The additional specimens were 11.5–17.0 mm long, 6.5–10.5 mm wide. Elytra have only two rows of macrotubercles and they are progressively smaller posteriorly.

Etymology. The specific name is derived after Dr. Arthur (Art) Anker, in recognition of his long-term involvement in the Marine Biodiversity Expeditions of the University of Florida, Gainesville, through his collecting efforts, including the collection of some specimens used for describing this species. The specific name is a noun in the genitive case ( ICZN 1999, Art. 31.1.2).
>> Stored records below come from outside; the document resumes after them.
import Summits.BirchSwinnertonDyer.BirchSwinnertonDyer.Theses.UniversalToricDescent
import Summits.BirchSwinnertonDyer.BirchSwinnertonDyer.Theses.SemiOrdinaryEisensteinDescent
import Summits.BirchSwinnertonDyer.BirchSwinnertonDyer.Theorems.SchneiderFreeAdditiveX3PoitouTateSelmerDualityHolds
import HarnessLib

set_option linter.dupNamespace false -- `…BirchSwinnertonDyer.BirchSwinnertonDyer…` is the cell's nested layout (D-0017)
set_option autoImplicit false

/-!
# Item 20461 `PoitouTateSelmerStructureDualityFact` (routes `UniversalToricDescent`, support 501; `SemiOrdinaryEisensteinDescent`,
# r9) — Poitou–Tate duality for Selmer structures over EVERY number field — PROVED BY NAME
# (LADDER-BSD D-0154 (2), INPUTS-LIST-1 v2 DELTA-4 TRANCHE ENTRY #3)

Seat `bsd-inputs-honda-p1` (gen 6, idle INPUTS prover of the desk `pub/bsd-wall/bsd-inputs`), `--workitem`
stmt-BirchSwinnertonDyer-20461. THEOREMS ONLY (no definition, no named fact, no `sorry`).

The item is the named published fact `∀ K, Literature.NumberTheory.GaloisCohomology.poitouTate_selmerStructure_duality K`
(Milne *ADT* I Cor. 2.3 ∧ Thm. 4.10 (b) ∧ Thm. 2.6 ∧ Howard 2004 Thm. 2.1.11: for every `n ≥ 1` a family of local invariant maps
with `IsPerfect ∧ SumLocalTermEqZero ∧ UnramifiedOrthogonal ∧ SelmerComplement`). It became a THEOREM OF THE TREE on
2026-08-28 (cell `bsd-schneider`, Route A, seats door-c4 / door-c5 / door-c6):
`Summit.BirchSwinnertonDyer.BirchSwinnertonDyer.Theorems.SchneiderFreeAdditiveX3.PoitouTateReduction.poitouTate_selmerStructure_duality_holds
(K : Type) [Field K] [NumberField K] : poitouTate_selmerStructure_duality K` (module
`Theorems.SchneiderFreeAdditiveX3PoitouTateSelmerDualityHolds`, p624636; the E-side idèle package of the presentation road —
`poitouTate_selmerStructure_duality_of_idelePackage (idelePackage_holds K)`). This leaf file only records that theorem against the
two route declarations carrying item 20461 (one item by dedup; both are `def … : Prop :=` aliases of the item signature), by
`unfold; exact fun K _ _ => … K` — the term certified in the desk's shape file `T11-PT1DischargeShapes.lean` (plan-1 g9) with its
hypothesis `T` now discharged. Nothing is re-derived; no landed declaration is restated.

## Honest framing

An UNCONDITIONAL theorem about finite Galois modules over number fields (classical Poitou–Tate duality, 1960s; Milne *ADT* I 4.10),
kernel-checked by the `bsd-schneider` cell and merely re-typed here as the item's route declarations. Closing item 20461 makes its
consumers unconditional in this input AS TYPED only (`UniversalToricDescent` `ToricPrintedLeavesAtThree` conjunct 2 /
`WildSplitControlAtThree`; the `SemiOrdinaryEisensteinDescent` `closes` binder; every `(hPT : ∀ K, poitouTate_selmerStructure_duality K)`
door of the wall routes). The sibling input PT2 `poitouTate_sha_tateDual` (item 20462, Milne I 4.10 (a) / Tate 1962) stays OPEN; no
crux of substance and no summit statement is proved by this file; the Birch–Swinnerton-Dyer conjecture is NOT proved by any of this.

References: [MilneADT2006] Ch. I, Cor. 2.3, Thm. 2.6, Thm. 4.10 (b) (proof, p. 58), Lemma 4.13; [Howard2004HeegnerKolyvagin]
Thm. 2.1.11; [Rubin2000] Thm. 1.7.3.
-/

namespace Summit.BirchSwinnertonDyer.BirchSwinnertonDyer.Theorems.InputsPoitouTateSelmer

open Literature.NumberTheory.GaloisCohomology

/-- **Item 20461 on route `UniversalToricDescent` — `PoitouTateSelmerStructureDualityFact` PROVED (by name):** Poitou–Tate
duality for Selmer structures over every number field `K`, i.e. `∀ K, poitouTate_selmerStructure_duality K`, from the tree theorem
`SchneiderFreeAdditiveX3.PoitouTateReduction.poitouTate_selmerStructure_duality_holds K` (cell `bsd-schneider`, p624636).
Unconditional; closes item 20461; BSD is not proved by this. [cite: MilneADT2006, Ch. I, Thm. 4.10 (b) (proof, p. 58), Cor. 2.3,
Thm. 2.6] [cite: Howard2004HeegnerKolyvagin, Thm. 2.1.11 (arXiv:1202.6340 p. 6)] -/
theorem universalToricDescent_poitouTateSelmerStructureDualityFact_proof :
    Summit.BirchSwinnertonDyer.BirchSwinnertonDyer.Theses.UniversalToricDescent.PoitouTateSelmerStructureDualityFact := by
  unfold Summit.BirchSwinnertonDyer.BirchSwinnertonDyer.Theses.UniversalToricDescent.PoitouTateSelmerStructureDualityFact
  exact fun K _ _ => SchneiderFreeAdditiveX3.PoitouTateReduction.poitouTate_selmerStructure_duality_holds K

/-- **Item 20461 on route `SemiOrdinaryEisensteinDescent` — the same item (one item by dedup), `PoitouTateSelmerStructureDualityFact`
PROVED (by name):** `∀ K, poitouTate_selmerStructure_duality K` from
`SchneiderFreeAdditiveX3.PoitouTateReduction.poitouTate_selmerStructure_duality_holds`. Unconditional; BSD is not proved by this.
[cite: MilneADT2006, Ch. I, Thm. 4.10 (b) (proof, p. 58)] [cite: Howard2004HeegnerKolyvagin, Thm. 2.1.11 (arXiv:1202.6340 p. 6)] -/
theorem semiOrdinaryEisensteinDescent_poitouTateSelmerStructureDualityFact_proof :
    Summit.BirchSwinnertonDyer.BirchSwinnertonDyer.Theses.SemiOrdinaryEisensteinDescent.PoitouTateSelmerStructureDualityFact := by
  unfold Summit.BirchSwinnertonDyer.BirchSwinnertonDyer.Theses.SemiOrdinaryEisensteinDescent.PoitouTateSelmerStructureDualityFact
  exact fun K _ _ => SchneiderFreeAdditiveX3.PoitouTateReduction.poitouTate_selmerStructure_duality_holds K

end Summit.BirchSwinnertonDyer.BirchSwinnertonDyer.Theorems.InputsPoitouTateSelmer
Remarks. Iphione ankeri sp. nov. resembles I. fimbriata de Quatrefages, 1866 , and I. hyndmani sp. nov. from Hong Kong because they have fimbriae short (less than 1/10 elytral width) and first row of macrotubercles slightly larger than those present in following rows. However, I. ankeri differs from the two other species by having fimbriae barely developed (against well-developed in the others), two rows of macrotubercles (against 3–5 in the others), and dorsal cirrophore with basal tubercle distinct (present in I. fimbriata , indistinct in I. hyndmani ). Further, neurochaetae can separate I. ankeri from I. fimbriata ; in I. ankeri they are golden, barely falcate, whereas in I. fimbriata neurochaetae are brownish, markedly falcate.

Iphione ankeri is sister to I. hyndmani sp. nov. (see below) in the COI tree ( Fig. 36 View FIGURE 36 ).

Distribution. Known from West Australia and Guam, in shallow reef habitats (1–27 m).